Chromosome X

Some diseases affect males but not females in a family. Such diseases, called X-linked recessives, are often caused by mutations in genes located on the X chromosome, called X-linked genes. An X-linked disease is transmitted from the mother, not from the father, to an affected male, and an affected male will transmit a copy of the mutant gene to all his daughters. A famous example of an X-linked disease is hemophilia A. The blood of hemophiliac males fails to coagulate properly, leading to thinning of the blood and unstoppable bleeding after injury. This disease was recognized in the royal family of Queen Victoria, where examination of the huge pedigree readily confirmed recessive X-linked inheritance. Only males were affected, having inherited an X chromosome with a copy of a mutated gene from their healthy mothers, who were carriers of the disease. The mutated gene in hemophilia A was identified as factor VIII, a gene that encodes a protein essential for proper clotting of the blood. Males with a mutated gene cannot compensate since they have only one X chromosome, whereas female carriers have one normal gene that can compensate for the diseased gene. This typical recessive X-linked inheritance has been described for a variety of genes.

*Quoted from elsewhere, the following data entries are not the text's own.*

import Summits.BirchSwinnertonDyer.BirchSwinnertonDyer.Theorems.SylvesterTwoHeegnerIndexTwoAdicPairValuation
import Summits.BirchSwinnertonDyer.BirchSwinnertonDyer.Theorems.SylvesterTwoHeegnerIndexTwoAdicPairEngine
import HarnessLib

/-!
# Route `SylvesterTwoHeegnerIndex` (rung K7t), item 19580 `TwoAdicPairHSY`: MODEL-LEVEL
# non-negativity and the two residue-class conclusions `ord₂ q = 2m`, `m ∈ ℕ` (the `θ`-free form,
# ready for Hu–Shu–Yin's display)

Cell `bsd-cm`, seat `bsd-cm-two` (prover-bsd-cm-two-g5-0; planner D104 (ii): NON-NEGATIVITY + ASSEMBLY).
PARTITION (D55): CornerF at `p = 2` (B14/O12) × 𝒞_HSY × `p = 2` — types-the-object-of (kernel helper
`--supports stmt-BirchSwinnertonDyer-19580`); closes no cell and no item; BSD is not claimed.
Everything is PROVED (no named fact, no definition).

The currency is that of x1b GEN 48's parity engine `even_padicValRat_two_of_model`
(`…TwoAdicPairEngine.lean`): a model `B/ℚ` of `E_p` (`C • B = cubeSumCurve p`), a quadratic number
field `K ∋ ω`, a RATIONAL point `P₀ ∈ B(ℚ)` with `ι P₀ ∈ B(K)` of infinite order, `Y ∈ B(K)`, and a
rational `q ≠ 0` with `q·ĥ_K(ι P₀) = 2^i·ĥ_K(Y)` (Hu–Shu–Yin's display (bsd): `q = #Ш_an(E_p)·#Ш_an(E_{3p²})`,
`P₀` their generator, `Y` their Heegner point, `i = 0 | −2`). The generator property is taken in the
`ι`-form «every `ι Q`, `Q ∈ B(ℚ)`, is `≡ m·ι P₀` modulo torsion».

* §1 `ne_two_smul_add_torsion_of_incl_generator` — such `ι P₀` is NOT in `2·B(K) + tors`
  (`B(K)[2] = 0` from x1b's `SylvesterTwoFrame.two_torsion_eq_zero_of_model_of_finrank_eq_two`, BY NAME;
  Galois descent `QuadraticDescent.exists_incl_eq_of_conjMap_eq`, `conjMap_incl`).
* §2 `le_padicValRat_two_of_model` — **`i ≤ ord₂ q`** (transport to the Mordell model,
  x1b's `K`-line `exists_zsmul_eq_of_finrank_eq_two`, this seat's `2`-primitive descent), and
  `add_two_le_padicValRat_two_of_model_of_twoDivisible` — **`i + 2 ≤ ord₂ q`** when `Y ∈ 2·B(K) + tors`.
* §3 with x1b's parity: **`exists_nat_padicValRat_two_eq_of_model`** (`i = 0`: `ord₂ q = 2m`, `m ∈ ℕ`
  — the `p ≡ 4 (9)` layer of 19580, unconditional in the kernel) and
  **`exists_nat_padicValRat_two_eq_of_model_of_twoDivisible`** (`i = −2` under the displayed THEOREM C
  hypothesis «`Y ∈ 2·E_p(K) + tors`» — MEMO bsd-cm-two v2.6 §15.5, refereed, NOT in print — the
  `p ≡ 7 (9)` layer).

What remains for 19580: feed Hu–Shu–Yin's display (x1b's cited fact, when it lands) into §3.

## References
* Y. Hu, J. Shu, H. Yin, Trans. AMS 372 (2019) = arXiv:1708.05266, pp. 8, 12.
* J. H. Silverman, *The Arithmetic of Elliptic Curves*, GTM 106, VIII.9.1, X.1.
* MEMO bsd-cm-two v2.6 §15.
-/

set_option autoImplicit false
-- the Summit-side namespace `Summit.BirchSwinnertonDyer.BirchSwinnertonDyer.…` (summit = problem) is mandated by D-0017
set_option linter.dupNamespace false

noncomputable section

open scoped Classical

open WeierstrassCurve WeierstrassCurve.Affine WeierstrassCurve.Affine.Point
  Summit.BirchSwinnertonDyer.BirchSwinnertonDyer.Theorems.SylvesterTwoCMNormForm
  Literature.NumberTheory.EllipticCurves.HuShuYin2019

namespace Summit.BirchSwinnertonDyer.BirchSwinnertonDyer.Theorems.SylvesterTwoNonneg

/-! ## §1 `ι P₀ ∉ 2·B(K) + tors` for a rational generator (`ι`-currency) -/

section InclGenerator

variable {W₀ : WeierstrassCurve ℚ} {K : Type} [Field K] [NumberField K]

/-- **A rational generator is not halvable over a quadratic field without `2`-torsion
(`ι`-currency).** `W = W₀ ⊗ K`, `K/ℚ` quadratic, `W(K)[2] = 0`; `P₀ ∈ W₀(ℚ)` with `ι P₀` of infinite
order and every `ι Q` (`Q ∈ W₀(ℚ)`) congruent to an integer multiple of `ι P₀` modulo torsion. Then
`ι P₀ ≠ 2·Z + T` (`T` torsion): torsion is odd (`exists_torsion_eq_two_smul`), so `ι P₀ = 2Q`; the
conjugation `σ` fixes `ι P₀` (`conjMap_incl`), so `2(σQ − Q) = 0`, `σQ = Q`, `Q = ι Q₀`
(`exists_incl_eq_of_conjMap_eq`), and `(1 − 2m)·ι P₀` would be torsion. Silverman *AEC* X.1.
[cite: SilvermanAEC2009, X.1] -/
theorem ne_two_smul_add_torsion_of_incl_generator (h2K : Module.finrank ℚ K = 2)
    (hE2 : ∀ Q : (W₀.baseChange K).toAffine.Point, (2 : ℤ) • Q = 0 → Q = 0)
    (P₀ : W₀.toAffine.Point) (hPinf : ¬ IsOfFinAddOrder (QuadraticDescent.incl K W₀ P₀))
    (hgen : ∀ Q : W₀.toAffine.Point, ∃ m : ℤ,
      IsOfFinAddOrder (QuadraticDescent.incl K W₀ Q - m • QuadraticDescent.incl K W₀ P₀)) :
    ∀ Z T : (W₀.baseChange K).toAffine.Point, IsOfFinAddOrder T →
      QuadraticDescent.incl K W₀ P₀ ≠ (2 : ℤ) • Z + T := by
  obtain ⟨t, c, ht, htc⟩ :=
    Literature.NumberTheory.QuadraticFields.Quadratic.exists_sq_eq_algebraMap (F := ℚ) (K := K) h2K
  have hσ : Literature.NumberTheory.QuadraticFields.Quadratic.conj h2K ht htc ≠ AlgHom.id ℚ K := by
    intro h
    have hgen' := Literature.NumberTheory.QuadraticFields.Quadratic.conj_gen h2K ht htc
    rw [h, AlgHom.id_apply] at hgen'
    have ht0 : t = 0 := by linear_combination hgen' / 2
    exact ht ⟨0, by rw [_root_.map_zero, ht0]⟩
  have hhalf : ∀ Q : (W₀.baseChange K).toAffine.Point,
      QuadraticDescent.incl K W₀ P₀ ≠ (2 : ℤ) • Q := by
    intro Q hPQ
    set σ := Literature.NumberTheory.QuadraticFields.Quadratic.conj h2K ht htc with hσdef
    have hσP : QuadraticDescent.conjMap W₀ σ (QuadraticDescent.incl K W₀ P₀) =
        QuadraticDescent.incl K W₀ P₀ := QuadraticDescent.conjMap_incl W₀ σ P₀
    have h2d : (2 : ℤ) • (QuadraticDescent.conjMap W₀ σ Q - Q) = 0 := by
      rw [smul_sub, ← map_zsmul, ← hPQ, hσP, sub_self]
    have hfix : QuadraticDescent.conjMap W₀ σ Q = Q := sub_eq_zero.mp (hE2 _ h2d)
    obtain ⟨Q₀, hQ₀⟩ := QuadraticDescent.exists_incl_eq_of_conjMap_eq h2K W₀ hσ hfix
    obtain ⟨m, hm⟩ := hgen Q₀
    rw [hQ₀] at hm
    have e : (1 - 2 * m) • QuadraticDescent.incl K W₀ P₀ =
        (2 : ℤ) • (Q - m • QuadraticDescent.incl K W₀ P₀) := by
      rw [smul_sub, ← hPQ, sub_smul, one_smul, mul_smul]
    refine hPinf (Literature.NumberTheory.EllipticCurves.isOfFinAddOrder_of_zsmul
      (n := 1 - 2 * m) (by omega) ?_)
    rw [e]
    exact hm.zsmul
  intro Z T hT hPZ
  obtain ⟨T₁, -, rfl⟩ := exists_torsion_eq_two_smul hE2 hT
  exact hhalf (Z + T₁) (by rw [hPZ, smul_add])

/-- Non-halvability is transported by an additive isomorphism. [folklore] -/
theorem ne_two_smul_add_torsion_map {A A' : Type*} [AddCommGroup A] [AddCommGroup A'] (φ : A ≃+ A')
    {P : A} (hP : ∀ Z T : A, IsOfFinAddOrder T → P ≠ (2 : ℤ) • Z + T) :
    ∀ Z T : A', IsOfFinAddOrder T → φ P ≠ (2 : ℤ) • Z + T := by
  intro Z T hT h
  apply hP (φ.symm Z) (φ.symm T) ((φ.symm : A' ≃+ A).toAddMonoidHom.isOfFinAddOrder hT)
  apply φ.injective
  rw [map_add, map_zsmul, φ.apply_symm_apply, φ.apply_symm_apply]
  exact h

end InclGenerator

/-! ## §2 `i ≤ ord₂ q` (and `i + 2 ≤ ord₂ q` under `2`-divisibility) on a model of `E_p` -/

section Model

variable {K : Type} [Field K] [NumberField K] {ω : K}

/-- **MODEL-LEVEL NON-NEGATIVITY: `i ≤ ord₂ q`.** `K/ℚ` quadratic with `ω ∈ K` (`ω² + ω + 1 = 0`),
`B/ℚ` a model of `E_p` (`C • B = cubeSumCurve p`, `p` an odd prime) with `rank_ℤ B(K) = 2`, `P₀ ∈ B(ℚ)`
a generator modulo torsion in `ι`-form with `ι P₀` of infinite order, `Y ∈ B(K)`, and a rational
`q ≠ 0` with `q·ĥ_K(ι P₀) = 2^i·ĥ_K(Y)`. Then `i ≤ ord₂ q`: on the Mordell model `Y = ((a + bω)/n) ⊗ P`,
`q = 2^i·(a² − ab + b²)/n²` and the coordinate is `2`-integral because `P` is not halvable.
[cite: HuShuYin2019, pp. 8, 12] -/
theorem le_padicValRat_two_of_model (hω : ω ^ 2 + ω + 1 = 0) (h2K : Module.finrank ℚ K = 2)
    {p : ℕ} (hp : p.Prime) (hp2 : p ≠ 2) (B : WeierstrassCurve ℚ) [B.IsElliptic]
    (C : VariableChange ℚ) (hC : C • B = cubeSumCurve (p : ℚ))
    (hrank : (B.baseChange K).mordellWeilRank = 2) (P₀ : B.toAffine.Point)
    (hP : ¬ IsOfFinAddOrder (QuadraticDescent.incl K B P₀))
    (hgen : ∀ Q : B.toAffine.Point, ∃ m : ℤ,
      IsOfFinAddOrder (QuadraticDescent.incl K B Q - m • QuadraticDescent.incl K B P₀))
    (Y : (B.baseChange K).toAffine.Point) {q : ℚ} (hq : q ≠ 0) {i : ℤ}
    (hid : (q : ℝ) * canonicalHeight (QuadraticDescent.incl K B P₀) = (2 : ℝ) ^ i * canonicalHeight Y) :
    i ≤ padicValRat 2 q := by
  -- Hu–Shu–Yin's model over `K` (as in x1b's engine)
  have hCK : (C • B).baseChange K = (cubeSumCurve (p : ℚ)).baseChange K := by rw [hC]
  obtain ⟨ha1, ha2, ha3, ha4⟩ := cubeSumCurve_baseChange_mordell (K := K) (p : ℚ)
  haveI hBK : (B.baseChange K).IsElliptic := inferInstanceAs (B.map (algebraMap ℚ K)).IsElliptic
  haveI hE : (cubeSumCurve (p : ℚ)).IsElliptic := hC ▸ (inferInstance : (C • B).IsElliptic)
  haveI hEK : ((cubeSumCurve (p : ℚ)).baseChange K).IsElliptic :=
    inferInstanceAs ((cubeSumCurve (p : ℚ)).map (algebraMap ℚ K)).IsElliptic
  let φ : (B.baseChange K).toAffine.Point ≃+ ((cubeSumCurve (p : ℚ)).baseChange K).toAffine.Point :=
    (VariableChange.pointEquivBaseChange B C K).trans (Affine.Point.congrEquiv hCK)
  have hφ : ∀ X, canonicalHeight (φ X) = canonicalHeight X := fun X => by
    show canonicalHeight (Affine.Point.congrEquiv hCK (VariableChange.pointEquivBaseChange B C K X)) =
      canonicalHeight X
    rw [SylvesterTwoCMNormForm.canonicalHeight_congrEquiv, canonicalHeight_pointEquivBaseChange]
  obtain ⟨θ, hθ⟩ := exists_omegaRot (W := (cubeSumCurve (p : ℚ)).baseChange K) hω ha1 ha2 ha3 ha4
  have hθ0 : (θ : _ → _) 0 = 0 := map_zero θ
  have hP' : ¬IsOfFinAddOrder (φ (QuadraticDescent.incl K B P₀)) := fun h =>
    hP ((φ.injective.isOfFinAddOrder_iff (f := φ.toAddMonoidHom)).mp h)
  have hr : Module.finrank ℤ ((cubeSumCurve (p : ℚ)).baseChange K).toAffine.Point = 2 := by
    rw [← φ.toIntLinearEquiv.finrank_eq]; exact hrank
  obtain ⟨n, a, b, hn, hY'⟩ :=
    exists_zsmul_eq_of_finrank_eq_two hω ha1 ha2 ha3 ha4 hθ0 hθ hr hP' (φ Y)
  have hid' : (q : ℝ) * canonicalHeight (φ (QuadraticDescent.incl K B P₀)) =
      (2 : ℝ) ^ i * canonicalHeight (φ Y) := by rw [hφ, hφ]; exact hid
  -- exact valuation and `2`-integrality of the coordinate
  have hval := padicValRat_two_of_height_identity hω ha1 ha2 ha3 ha4 hθ0 hθ hP'
    IsOfFinAddOrder.zero hn hY' hq hid'
  have hE2 : ∀ Q : (B.baseChange K).toAffine.Point, (2 : ℤ) • Q = 0 → Q = 0 := fun Q h2 =>
    SylvesterTwoFrame.two_torsion_eq_zero_of_model_of_finrank_eq_two K h2K hp hp2 B ⟨C, hC⟩ Q
      (by rw [two_nsmul]; rwa [two_zsmul] at h2)
  have hnh := ne_two_smul_add_torsion_map φ
    (ne_two_smul_add_torsion_of_incl_generator h2K hE2 P₀ hP hgen)
  have h0 := padicValRat_two_norm_div_sq_nonneg hω ha1 ha2 ha3 ha4 hθ0 hθ (omega_ne_one hω) hnh
    n.natAbs le_rfl hn IsOfFinAddOrder.zero hY'
  rw [hval]; linarith

/-- **`i + 2 ≤ ord₂ q` when `Y` is `2`-divisible modulo torsion** (same setting; the hypothesis
`Y = 2·Y′ + T′` is, for Hu–Shu–Yin's point and `p ≡ 7 (9)`, MEMO bsd-cm-two THEOREM C — displayed,
NOT in print). [cite: HuShuYin2019, pp. 8, 12] -/
theorem add_two_le_padicValRat_two_of_model_of_twoDivisible (hω : ω ^ 2 + ω + 1 = 0)
    (h2K : Module.finrank ℚ K = 2) {p : ℕ} (hp : p.Prime) (hp2 : p ≠ 2) (B : WeierstrassCurve ℚ)
    [B.IsElliptic] (C : VariableChange ℚ) (hC : C • B = cubeSumCurve (p : ℚ))
    (hrank : (B.baseChange K).mordellWeilRank = 2) (P₀ : B.toAffine.Point)
    (hP : ¬ IsOfFinAddOrder (QuadraticDescent.incl K B P₀))
    (hgen : ∀ Q : B.toAffine.Point, ∃ m : ℤ,
      IsOfFinAddOrder (QuadraticDescent.incl K B Q - m • QuadraticDescent.incl K B P₀))
    (Y : (B.baseChange K).toAffine.Point) {q : ℚ} (hq : q ≠ 0) {i : ℤ}
    (hid : (q : ℝ) * canonicalHeight (QuadraticDescent.incl K B P₀) = (2 : ℝ) ^ i * canonicalHeight Y)
    (hC2 : ∃ Y' T' : (B.baseChange K).toAffine.Point, IsOfFinAddOrder T' ∧ Y = (2 : ℤ) • Y' + T') :
    i + 2 ≤ padicValRat 2 q := by
  obtain ⟨Y', T', hT', rfl⟩ := hC2
  haveI hBK : (B.baseChange K).IsElliptic := inferInstanceAs (B.map (algebraMap ℚ K)).IsElliptic
  -- `q·ĥ(ι P₀) = 2^(i+2)·ĥ(Y')`
  have hid' : (q : ℝ) * canonicalHeight (QuadraticDescent.incl K B P₀) =
      (2 : ℝ) ^ (i + 2) * canonicalHeight Y' := by
    rw [hid, canonicalHeight_add_of_isOfFinAddOrder _ T' hT', canonicalHeight_zsmul_holds, zpow_add₀
      (two_ne_zero)]
    push_cast
    ring
  have h := le_padicValRat_two_of_model hω h2K hp hp2 B C hC hrank P₀ hP hgen Y' hq hid'
  linarith

end Model

/-! ## §3 `ord₂ q = 2m`, `m ∈ ℕ`: parity (x1b) ∧ non-negativity -/

section Conclusion

variable {K : Type} [Field K] [NumberField K] {ω : K}

/-- **The `p ≡ 4 (mod 9)` layer of `TwoAdicPairHSY` (i = 0), model level.** `K/ℚ` quadratic with
`ω ∈ K`, `B` a model of `E_p` (`p` odd prime) with `rank_ℤ B(K) = 2`, `P₀ ∈ B(ℚ)` a generator modulo
torsion (`ι`-form) of infinite order in `B(K)`, `Y ∈ B(K)`, `q ≠ 0` rational with `q·ĥ_K(ι P₀) = ĥ_K(Y)`.
Then `ord₂ q = 2m` with `m ∈ ℕ`: EVEN by x1b's `even_padicValRat_two_of_model` (`2` inert in `ℤ[ω]`)
and `≥ 0` by `le_padicValRat_two_of_model` (the generator is not halvable). With Hu–Shu–Yin's display
(bsd) (`q = #Ш_an(E_p)·#Ш_an(E_{3p²})`, `P₀`, `Y` theirs) this IS the crux for `p ≡ 4 (9)`.
[cite: HuShuYin2019, pp. 8, 12] -/
theorem exists_nat_padicValRat_two_eq_of_model (hω : ω ^ 2 + ω + 1 = 0)
    (h2K : Module.finrank ℚ K = 2) {p : ℕ} (hp : p.Prime) (hp2 : p ≠ 2) (B : WeierstrassCurve ℚ)
    [B.IsElliptic] (C : VariableChange ℚ) (hC : C • B = cubeSumCurve (p : ℚ))
    (hrank : (B.baseChange K).mordellWeilRank = 2) (P₀ : B.toAffine.Point)
    (hP : ¬ IsOfFinAddOrder (QuadraticDescent.incl K B P₀))
    (hgen : ∀ Q : B.toAffine.Point, ∃ m : ℤ,
      IsOfFinAddOrder (QuadraticDescent.incl K B Q - m • QuadraticDescent.incl K B P₀))
    (Y : (B.baseChange K).toAffine.Point) {q : ℚ} (hq : q ≠ 0)
    (hid : (q : ℝ) * canonicalHeight (QuadraticDescent.incl K B P₀) = canonicalHeight Y) :
    ∃ m : ℕ, padicValRat 2 q = 2 * m := by
  have hid' : (q : ℝ) * canonicalHeight (QuadraticDescent.incl K B P₀) =
      (2 : ℝ) ^ (0 : ℤ) * canonicalHeight Y := by rw [hid, zpow_zero, one_mul]
  have hpar := even_padicValRat_two_of_model hω B C hC hrank hP Y hq (i := 0) ⟨0, rfl⟩ hid'
  have h0 := le_padicValRat_two_of_model hω h2K hp hp2 B C hC hrank P₀ hP hgen Y hq hid'
  exact exists_nat_eq_two_mul_of_even_of_nonneg hpar h0

/-- **The `p ≡ 7 (mod 9)` layer of `TwoAdicPairHSY` (i = −2), model level, modulo THEOREM C.** Same
setting with `q·ĥ_K(ι P₀) = 2^{−2}·ĥ_K(Y)` and the DISPLAYED hypothesis `Y ∈ 2·B(K) + tors` (for
Hu–Shu–Yin's point: MEMO bsd-cm-two v2.6 §15.5 THEOREM C, refereed, NOT in print, never a Literature
fact). Then `ord₂ q = 2m`, `m ∈ ℕ`. [cite: HuShuYin2019, pp. 8, 12] -/
theorem exists_nat_padicValRat_two_eq_of_model_of_twoDivisible (hω : ω ^ 2 + ω + 1 = 0)
    (h2K : Module.finrank ℚ K = 2) {p : ℕ} (hp : p.Prime) (hp2 : p ≠ 2) (B : WeierstrassCurve ℚ)
    [B.IsElliptic] (C : VariableChange ℚ) (hC : C • B = cubeSumCurve (p : ℚ))
    (hrank : (B.baseChange K).mordellWeilRank = 2) (P₀ : B.toAffine.Point)
    (hP : ¬ IsOfFinAddOrder (QuadraticDescent.incl K B P₀))
    (hgen : ∀ Q : B.toAffine.Point, ∃ m : ℤ,
      IsOfFinAddOrder (QuadraticDescent.incl K B Q - m • QuadraticDescent.incl K B P₀))
    (Y : (B.baseChange K).toAffine.Point) {q : ℚ} (hq : q ≠ 0)
    (hid : (q : ℝ) * canonicalHeight (QuadraticDescent.incl K B P₀) =
      (2 : ℝ) ^ (-2 : ℤ) * canonicalHeight Y)
    (hC2 : ∃ Y' T' : (B.baseChange K).toAffine.Point, IsOfFinAddOrder T' ∧ Y = (2 : ℤ) • Y' + T') :
    ∃ m : ℕ, padicValRat 2 q = 2 * m := by
  have hpar := even_padicValRat_two_of_model hω B C hC hrank hP Y hq (i := -2) ⟨-1, rfl⟩ hid
  have h0 := add_two_le_padicValRat_two_of_model_of_twoDivisible hω h2K hp hp2 B C hC hrank P₀ hP
    hgen Y hq hid hC2
  exact exists_nat_eq_two_mul_of_even_of_nonneg hpar (by linarith)

end Conclusion

end Summit.BirchSwinnertonDyer.BirchSwinnertonDyer.Theorems.SylvesterTwoNonneg

end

Figure 2. Karyotype of a normal human male. Each of the first twenty-two chromosomes has two copies. The last set is the sex chromosomes, and consists of one X and one Y chromosome.

Dominant X-linked mutations, in which female carriers with just one mutated copy of the gene are affected, are rare. One example of such a disease is vitamin D-resistant rickets, in which people develop skeletal deformities. Generally, the disease is less severe in females than in males, because of X inactivation (see below). A famous X-linked disorder with inheritance that cannot be classified as either recessive or dominant is fragile X mental retardation. The fragile X chromosome bears its name because it displays a site susceptible to chromosome breakage. The mutated gene at the site contains a triplet repeat expansion, in which a series of three consecutive bases are copied multiple times. This causes the gene to be turned off by secondary changes in its structure. Affected males have severe mental retardation and female carriers can also be affected.